NEW YORK — Stocks fell broadly on Wednesday, snapping a four-day winning streak for the Standard & Poor’s 500 index, as investors shaken by recent swings in the market sold some of their holdings.

A slide in the price of oil dragged down energy stocks. Eight of the 10 industry groups in the S&P 500 fell, led by a 1.7 percent drop in energy. Small-company stocks also fell as traders unloaded riskier assets.

“The market is still nervous,” said John Manley, chief equity strategist at Wells Fargo Funds Management. “The extreme volatility of the last few weeks is on our minds.”

The drop in the S&P 500 came a day after the index’s biggest gain this year.

Stocks were higher most of the morning on hopes that the European Central Bank would add to its stimulus program as well as news that U.S. inflation remained low last month. A batch of good earnings reports from U.S. companies also helped.

Those gains vanished in the afternoon as the price of crude oil began to drop.

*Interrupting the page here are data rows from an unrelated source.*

import Summits.Ventures.QEC.Census.CertCoverProducers
import Summits.Ventures.QEC.Census.BB.A1s_n180_k8_5acd1693.CoreDefs
import HarnessLib

set_option Elab.async false
set_option maxRecDepth 200000

/-!
# `[[180,8,16]]` one-level cover certificate of `A1s_n180_k8_5acd1693` — ASSEMBLY side: the 45 translation automorphisms are cover-compatible row-map automorphisms
(`permCompatOK` with `ePermqs[i]` downstairs; `rowMapOKL` for `H^X` and `H^Z`, type-12 lockstep form) and the collector `hauts : autsCompatOK cov hx hz perms ePermqs rowss rowss`
(`CertCoverProducers.autsCompatOK_of_forallL`). Theorems only; KERNEL. qec-search-1 g5 (pattern of search-9 g5 `AutsA/B`/`Auts` p537997/p538421/p538895, merged into one module).
-/

namespace Summit.Ventures.QEC.Census.A1s_n180_k8_5acd1693

open Matrix Summit.Ventures.QEC.Census Literature.InformationTheory.QuantumCodes

/-- Automorphism 0 (translation `(0, 0)`): cover-compatible with `ePermqs[0]`, row-map automorphism of `H^X` and `H^Z`. -/
theorem aut0_ok : A1s_n180_k8_5acd1693.cov.permCompatOK perm0 (ePermqs.getD 0 []) = true ∧ rowMapOKL hx perm0 rows0 = true ∧ rowMapOKL hz perm0 rows0 = true := by
  refine ⟨?_, ?_, ?_⟩ <;> decide +kernel

/-- Automorphism 1 (translation `(0, 1)`): cover-compatible with `ePermqs[1]`, row-map automorphism of `H^X` and `H^Z`. -/
theorem aut1_ok : A1s_n180_k8_5acd1693.cov.permCompatOK perm1 (ePermqs.getD 1 []) = true ∧ rowMapOKL hx perm1 rows1 = true ∧ rowMapOKL hz perm1 rows1 = true := by
  refine ⟨?_, ?_, ?_⟩ <;> decide +kernel

/-- Automorphism 2 (translation `(0, 2)`): cover-compatible with `ePermqs[2]`, row-map automorphism of `H^X` and `H^Z`. -/
theorem aut2_ok : A1s_n180_k8_5acd1693.cov.permCompatOK perm2 (ePermqs.getD 2 []) = true ∧ rowMapOKL hx perm2 rows2 = true ∧ rowMapOKL hz perm2 rows2 = true := by
  refine ⟨?_, ?_, ?_⟩ <;> decide +kernel

/-- Automorphism 3 (translation `(0, 3)`): cover-compatible with `ePermqs[3]`, row-map automorphism of `H^X` and `H^Z`. -/
theorem aut3_ok : A1s_n180_k8_5acd1693.cov.permCompatOK perm3 (ePermqs.getD 3 []) = true ∧ rowMapOKL hx perm3 rows3 = true ∧ rowMapOKL hz perm3 rows3 = true := by
  refine ⟨?_, ?_, ?_⟩ <;> decide +kernel

/-- Automorphism 4 (translation `(0, 4)`): cover-compatible with `ePermqs[4]`, row-map automorphism of `H^X` and `H^Z`. -/
theorem aut4_ok : A1s_n180_k8_5acd1693.cov.permCompatOK perm4 (ePermqs.getD 4 []) = true ∧ rowMapOKL hx perm4 rows4 = true ∧ rowMapOKL hz perm4 rows4 = true := by
  refine ⟨?_, ?_, ?_⟩ <;> decide +kernel

/-- Automorphism 5 (translation `(0, 5)`): cover-compatible with `ePermqs[5]`, row-map automorphism of `H^X` and `H^Z`. -/
theorem aut5_ok : A1s_n180_k8_5acd1693.cov.permCompatOK perm5 (ePermqs.getD 5 []) = true ∧ rowMapOKL hx perm5 rows5 = true ∧ rowMapOKL hz perm5 rows5 = true := by
  refine ⟨?_, ?_, ?_⟩ <;> decide +kernel

/-- Automorphism 6 (translation `(0, 6)`): cover-compatible with `ePermqs[6]`, row-map automorphism of `H^X` and `H^Z`. -/
theorem aut6_ok : A1s_n180_k8_5acd1693.cov.permCompatOK perm6 (ePermqs.getD 6 []) = true ∧ rowMapOKL hx perm6 rows6 = true ∧ rowMapOKL hz perm6 rows6 = true := by
  refine ⟨?_, ?_, ?_⟩ <;> decide +kernel

/-- Automorphism 7 (translation `(0, 7)`): cover-compatible with `ePermqs[7]`, row-map automorphism of `H^X` and `H^Z`. -/
theorem aut7_ok : A1s_n180_k8_5acd1693.cov.permCompatOK perm7 (ePermqs.getD 7 []) = true ∧ rowMapOKL hx perm7 rows7 = true ∧ rowMapOKL hz perm7 rows7 = true := by
  refine ⟨?_, ?_, ?_⟩ <;> decide +kernel

/-- Automorphism 8 (translation `(0, 8)`): cover-compatible with `ePermqs[8]`, row-map automorphism of `H^X` and `H^Z`. -/
theorem aut8_ok : A1s_n180_k8_5acd1693.cov.permCompatOK perm8 (ePermqs.getD 8 []) = true ∧ rowMapOKL hx perm8 rows8 = true ∧ rowMapOKL hz perm8 rows8 = true := by
  refine ⟨?_, ?_, ?_⟩ <;> decide +kernel

/-- Automorphism 9 (translation `(0, 9)`): cover-compatible with `ePermqs[9]`, row-map automorphism of `H^X` and `H^Z`. -/
theorem aut9_ok : A1s_n180_k8_5acd1693.cov.permCompatOK perm9 (ePermqs.getD 9 []) = true ∧ rowMapOKL hx perm9 rows9 = true ∧ rowMapOKL hz perm9 rows9 = true := by
  refine ⟨?_, ?_, ?_⟩ <;> decide +kernel

/-- Automorphism 10 (translation `(0, 10)`): cover-compatible with `ePermqs[10]`, row-map automorphism of `H^X` and `H^Z`. -/
theorem aut10_ok : A1s_n180_k8_5acd1693.cov.permCompatOK perm10 (ePermqs.getD 10 []) = true ∧ rowMapOKL hx perm10 rows10 = true ∧ rowMapOKL hz perm10 rows10 = true := by
  refine ⟨?_, ?_, ?_⟩ <;> decide +kernel

/-- Automorphism 11 (translation `(0, 11)`): cover-compatible with `ePermqs[11]`, row-map automorphism of `H^X` and `H^Z`. -/
theorem aut11_ok : A1s_n180_k8_5acd1693.cov.permCompatOK perm11 (ePermqs.getD 11 []) = true ∧ rowMapOKL hx perm11 rows11 = true ∧ rowMapOKL hz perm11 rows11 = true := by
  refine ⟨?_, ?_, ?_⟩ <;> decide +kernel

/-- Automorphism 12 (translation `(0, 12)`): cover-compatible with `ePermqs[12]`, row-map automorphism of `H^X` and `H^Z`. -/
theorem aut12_ok : A1s_n180_k8_5acd1693.cov.permCompatOK perm12 (ePermqs.getD 12 []) = true ∧ rowMapOKL hx perm12 rows12 = true ∧ rowMapOKL hz perm12 rows12 = true := by
  refine ⟨?_, ?_, ?_⟩ <;> decide +kernel

/-- Automorphism 13 (translation `(0, 13)`): cover-compatible with `ePermqs[13]`, row-map automorphism of `H^X` and `H^Z`. -/
theorem aut13_ok : A1s_n180_k8_5acd1693.cov.permCompatOK perm13 (ePermqs.getD 13 []) = true ∧ rowMapOKL hx perm13 rows13 = true ∧ rowMapOKL hz perm13 rows13 = true := by
  refine ⟨?_, ?_, ?_⟩ <;> decide +kernel

/-- Automorphism 14 (translation `(0, 14)`): cover-compatible with `ePermqs[14]`, row-map automorphism of `H^X` and `H^Z`. -/
theorem aut14_ok : A1s_n180_k8_5acd1693.cov.permCompatOK perm14 (ePermqs.getD 14 []) = true ∧ rowMapOKL hx perm14 rows14 = true ∧ rowMapOKL hz perm14 rows14 = true := by
  refine ⟨?_, ?_, ?_⟩ <;> decide +kernel

/-- Automorphism 15 (translation `(0, 15)`): cover-compatible with `ePermqs[15]`, row-map automorphism of `H^X` and `H^Z`. -/
theorem aut15_ok : A1s_n180_k8_5acd1693.cov.permCompatOK perm15 (ePermqs.getD 15 []) = true ∧ rowMapOKL hx perm15 rows15 = true ∧ rowMapOKL hz perm15 rows15 = true := by
  refine ⟨?_, ?_, ?_⟩ <;> decide +kernel

/-- Automorphism 16 (translation `(0, 16)`): cover-compatible with `ePermqs[16]`, row-map automorphism of `H^X` and `H^Z`. -/
theorem aut16_ok : A1s_n180_k8_5acd1693.cov.permCompatOK perm16 (ePermqs.getD 16 []) = true ∧ rowMapOKL hx perm16 rows16 = true ∧ rowMapOKL hz perm16 rows16 = true := by
  refine ⟨?_, ?_, ?_⟩ <;> decide +kernel

/-- Automorphism 17 (translation `(0, 17)`): cover-compatible with `ePermqs[17]`, row-map automorphism of `H^X` and `H^Z`. -/
theorem aut17_ok : A1s_n180_k8_5acd1693.cov.permCompatOK perm17 (ePermqs.getD 17 []) = true ∧ rowMapOKL hx perm17 rows17 = true ∧ rowMapOKL hz perm17 rows17 = true := by
  refine ⟨?_, ?_, ?_⟩ <;> decide +kernel

/-- Automorphism 18 (translation `(0, 18)`): cover-compatible with `ePermqs[18]`, row-map automorphism of `H^X` and `H^Z`. -/
theorem aut18_ok : A1s_n180_k8_5acd1693.cov.permCompatOK perm18 (ePermqs.getD 18 []) = true ∧ rowMapOKL hx perm18 rows18 = true ∧ rowMapOKL hz perm18 rows18 = true := by
  refine ⟨?_, ?_, ?_⟩ <;> decide +kernel

/-- Automorphism 19 (translation `(0, 19)`): cover-compatible with `ePermqs[19]`, row-map automorphism of `H^X` and `H^Z`. -/
theorem aut19_ok : A1s_n180_k8_5acd1693.cov.permCompatOK perm19 (ePermqs.getD 19 []) = true ∧ rowMapOKL hx perm19 rows19 = true ∧ rowMapOKL hz perm19 rows19 = true := by
  refine ⟨?_, ?_, ?_⟩ <;> decide +kernel

/-- Automorphism 20 (translation `(0, 20)`): cover-compatible with `ePermqs[20]`, row-map automorphism of `H^X` and `H^Z`. -/
theorem aut20_ok : A1s_n180_k8_5acd1693.cov.permCompatOK perm20 (ePermqs.getD 20 []) = true ∧ rowMapOKL hx perm20 rows20 = true ∧ rowMapOKL hz perm20 rows20 = true := by
  refine ⟨?_, ?_, ?_⟩ <;> decide +kernel

/-- Automorphism 21 (translation `(0, 21)`): cover-compatible with `ePermqs[21]`, row-map automorphism of `H^X` and `H^Z`. -/
theorem aut21_ok : A1s_n180_k8_5acd1693.cov.permCompatOK perm21 (ePermqs.getD 21 []) = true ∧ rowMapOKL hx perm21 rows21 = true ∧ rowMapOKL hz perm21 rows21 = true := by
  refine ⟨?_, ?_, ?_⟩ <;> decide +kernel

/-- Automorphism 22 (translation `(0, 22)`): cover-compatible with `ePermqs[22]`, row-map automorphism of `H^X` and `H^Z`. -/
theorem aut22_ok : A1s_n180_k8_5acd1693.cov.permCompatOK perm22 (ePermqs.getD 22 []) = true ∧ rowMapOKL hx perm22 rows22 = true ∧ rowMapOKL hz perm22 rows22 = true := by
  refine ⟨?_, ?_, ?_⟩ <;> decide +kernel

/-- Automorphism 23 (translation `(0, 23)`): cover-compatible with `ePermqs[23]`, row-map automorphism of `H^X` and `H^Z`. -/
theorem aut23_ok : A1s_n180_k8_5acd1693.cov.permCompatOK perm23 (ePermqs.getD 23 []) = true ∧ rowMapOKL hx perm23 rows23 = true ∧ rowMapOKL hz perm23 rows23 = true := by
  refine ⟨?_, ?_, ?_⟩ <;> decide +kernel

/-- Automorphism 24 (translation `(0, 24)`): cover-compatible with `ePermqs[24]`, row-map automorphism of `H^X` and `H^Z`. -/
theorem aut24_ok : A1s_n180_k8_5acd1693.cov.permCompatOK perm24 (ePermqs.getD 24 []) = true ∧ rowMapOKL hx perm24 rows24 = true ∧ rowMapOKL hz perm24 rows24 = true := by
  refine ⟨?_, ?_, ?_⟩ <;> decide +kernel

/-- Automorphism 25 (translation `(0, 25)`): cover-compatible with `ePermqs[25]`, row-map automorphism of `H^X` and `H^Z`. -/
theorem aut25_ok : A1s_n180_k8_5acd1693.cov.permCompatOK perm25 (ePermqs.getD 25 []) = true ∧ rowMapOKL hx perm25 rows25 = true ∧ rowMapOKL hz perm25 rows25 = true := by
  refine ⟨?_, ?_, ?_⟩ <;> decide +kernel

/-- Automorphism 26 (translation `(0, 26)`): cover-compatible with `ePermqs[26]`, row-map automorphism of `H^X` and `H^Z`. -/
theorem aut26_ok : A1s_n180_k8_5acd1693.cov.permCompatOK perm26 (ePermqs.getD 26 []) = true ∧ rowMapOKL hx perm26 rows26 = true ∧ rowMapOKL hz perm26 rows26 = true := by
  refine ⟨?_, ?_, ?_⟩ <;> decide +kernel

/-- Automorphism 27 (translation `(0, 27)`): cover-compatible with `ePermqs[27]`, row-map automorphism of `H^X` and `H^Z`. -/
theorem aut27_ok : A1s_n180_k8_5acd1693.cov.permCompatOK perm27 (ePermqs.getD 27 []) = true ∧ rowMapOKL hx perm27 rows27 = true ∧ rowMapOKL hz perm27 rows27 = true := by
  refine ⟨?_, ?_, ?_⟩ <;> decide +kernel

/-- Automorphism 28 (translation `(0, 28)`): cover-compatible with `ePermqs[28]`, row-map automorphism of `H^X` and `H^Z`. -/
theorem aut28_ok : A1s_n180_k8_5acd1693.cov.permCompatOK perm28 (ePermqs.getD 28 []) = true ∧ rowMapOKL hx perm28 rows28 = true ∧ rowMapOKL hz perm28 rows28 = true := by
  refine ⟨?_, ?_, ?_⟩ <;> decide +kernel

/-- Automorphism 29 (translation `(0, 29)`): cover-compatible with `ePermqs[29]`, row-map automorphism of `H^X` and `H^Z`. -/
theorem aut29_ok : A1s_n180_k8_5acd1693.cov.permCompatOK perm29 (ePermqs.getD 29 []) = true ∧ rowMapOKL hx perm29 rows29 = true ∧ rowMapOKL hz perm29 rows29 = true := by
  refine ⟨?_, ?_, ?_⟩ <;> decide +kernel

/-- Automorphism 30 (translation `(0, 30)`): cover-compatible with `ePermqs[30]`, row-map automorphism of `H^X` and `H^Z`. -/
theorem aut30_ok : A1s_n180_k8_5acd1693.cov.permCompatOK perm30 (ePermqs.getD 30 []) = true ∧ rowMapOKL hx perm30 rows30 = true ∧ rowMapOKL hz perm30 rows30 = true := by
  refine ⟨?_, ?_, ?_⟩ <;> decide +kernel

/-- Automorphism 31 (translation `(0, 31)`): cover-compatible with `ePermqs[31]`, row-map automorphism of `H^X` and `H^Z`. -/
theorem aut31_ok : A1s_n180_k8_5acd1693.cov.permCompatOK perm31 (ePermqs.getD 31 []) = true ∧ rowMapOKL hx perm31 rows31 = true ∧ rowMapOKL hz perm31 rows31 = true := by
  refine ⟨?_, ?_, ?_⟩ <;> decide +kernel

/-- Automorphism 32 (translation `(0, 32)`): cover-compatible with `ePermqs[32]`, row-map automorphism of `H^X` and `H^Z`. -/
theorem aut32_ok : A1s_n180_k8_5acd1693.cov.permCompatOK perm32 (ePermqs.getD 32 []) = true ∧ rowMapOKL hx perm32 rows32 = true ∧ rowMapOKL hz perm32 rows32 = true := by
  refine ⟨?_, ?_, ?_⟩ <;> decide +kernel

/-- Automorphism 33 (translation `(0, 33)`): cover-compatible with `ePermqs[33]`, row-map automorphism of `H^X` and `H^Z`. -/
theorem aut33_ok : A1s_n180_k8_5acd1693.cov.permCompatOK perm33 (ePermqs.getD 33 []) = true ∧ rowMapOKL hx perm33 rows33 = true ∧ rowMapOKL hz perm33 rows33 = true := by
  refine ⟨?_, ?_, ?_⟩ <;> decide +kernel

/-- Automorphism 34 (translation `(0, 34)`): cover-compatible with `ePermqs[34]`, row-map automorphism of `H^X` and `H^Z`. -/
theorem aut34_ok : A1s_n180_k8_5acd1693.cov.permCompatOK perm34 (ePermqs.getD 34 []) = true ∧ rowMapOKL hx perm34 rows34 = true ∧ rowMapOKL hz perm34 rows34 = true := by
  refine ⟨?_, ?_, ?_⟩ <;> decide +kernel

/-- Automorphism 35 (translation `(0, 35)`): cover-compatible with `ePermqs[35]`, row-map automorphism of `H^X` and `H^Z`. -/
theorem aut35_ok : A1s_n180_k8_5acd1693.cov.permCompatOK perm35 (ePermqs.getD 35 []) = true ∧ rowMapOKL hx perm35 rows35 = true ∧ rowMapOKL hz perm35 rows35 = true := by
  refine ⟨?_, ?_, ?_⟩ <;> decide +kernel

Traders have worried about a steady decline in oil as global demand for energy recedes.

“The market is taking a bit of breather,” shrugged TD Ameritrade Chief Strategist JJ Kinahan. “People are reassessing what their expectations should be for the rest of the earnings season.”

The S&P 500 dropped 14.17 points, or 0.7 percent, to 1,927.11. The Dow Jones industrial average fell 153.49 points, or 0.9 percent, to 16,461.32. The Nasdaq composite fell 36.63 points, or 0.8 percent, to 4,382.85.

The losses were mitigated by a batch of generally positive third-quarter earnings reports, which suggested that corporate profits were still growing at a healthy clip. Yahoo jumped 5 percent after reporting blowout earnings.

The Vix index, a gauge of expected swings in stock prices, surged nearly two points to 18. That is above the recent average of 15, but far below last week’s high of 30.

So far this earnings season, investors have been encouraged. With about a fifth of S&P 500 companies out with their results and outlooks, stocks look reasonably priced as measured by expectations of future earnings. The index is trading at 15.8 times expected earnings per share over the next 12 months, according to S&P Capital IQ, a research firm. That is not much lower — meaning cheaper — than the average of 16.4 since 2001.

But other measures, comparing stock prices to earnings over the past 10 years, for instance, suggest the market may be overvalued.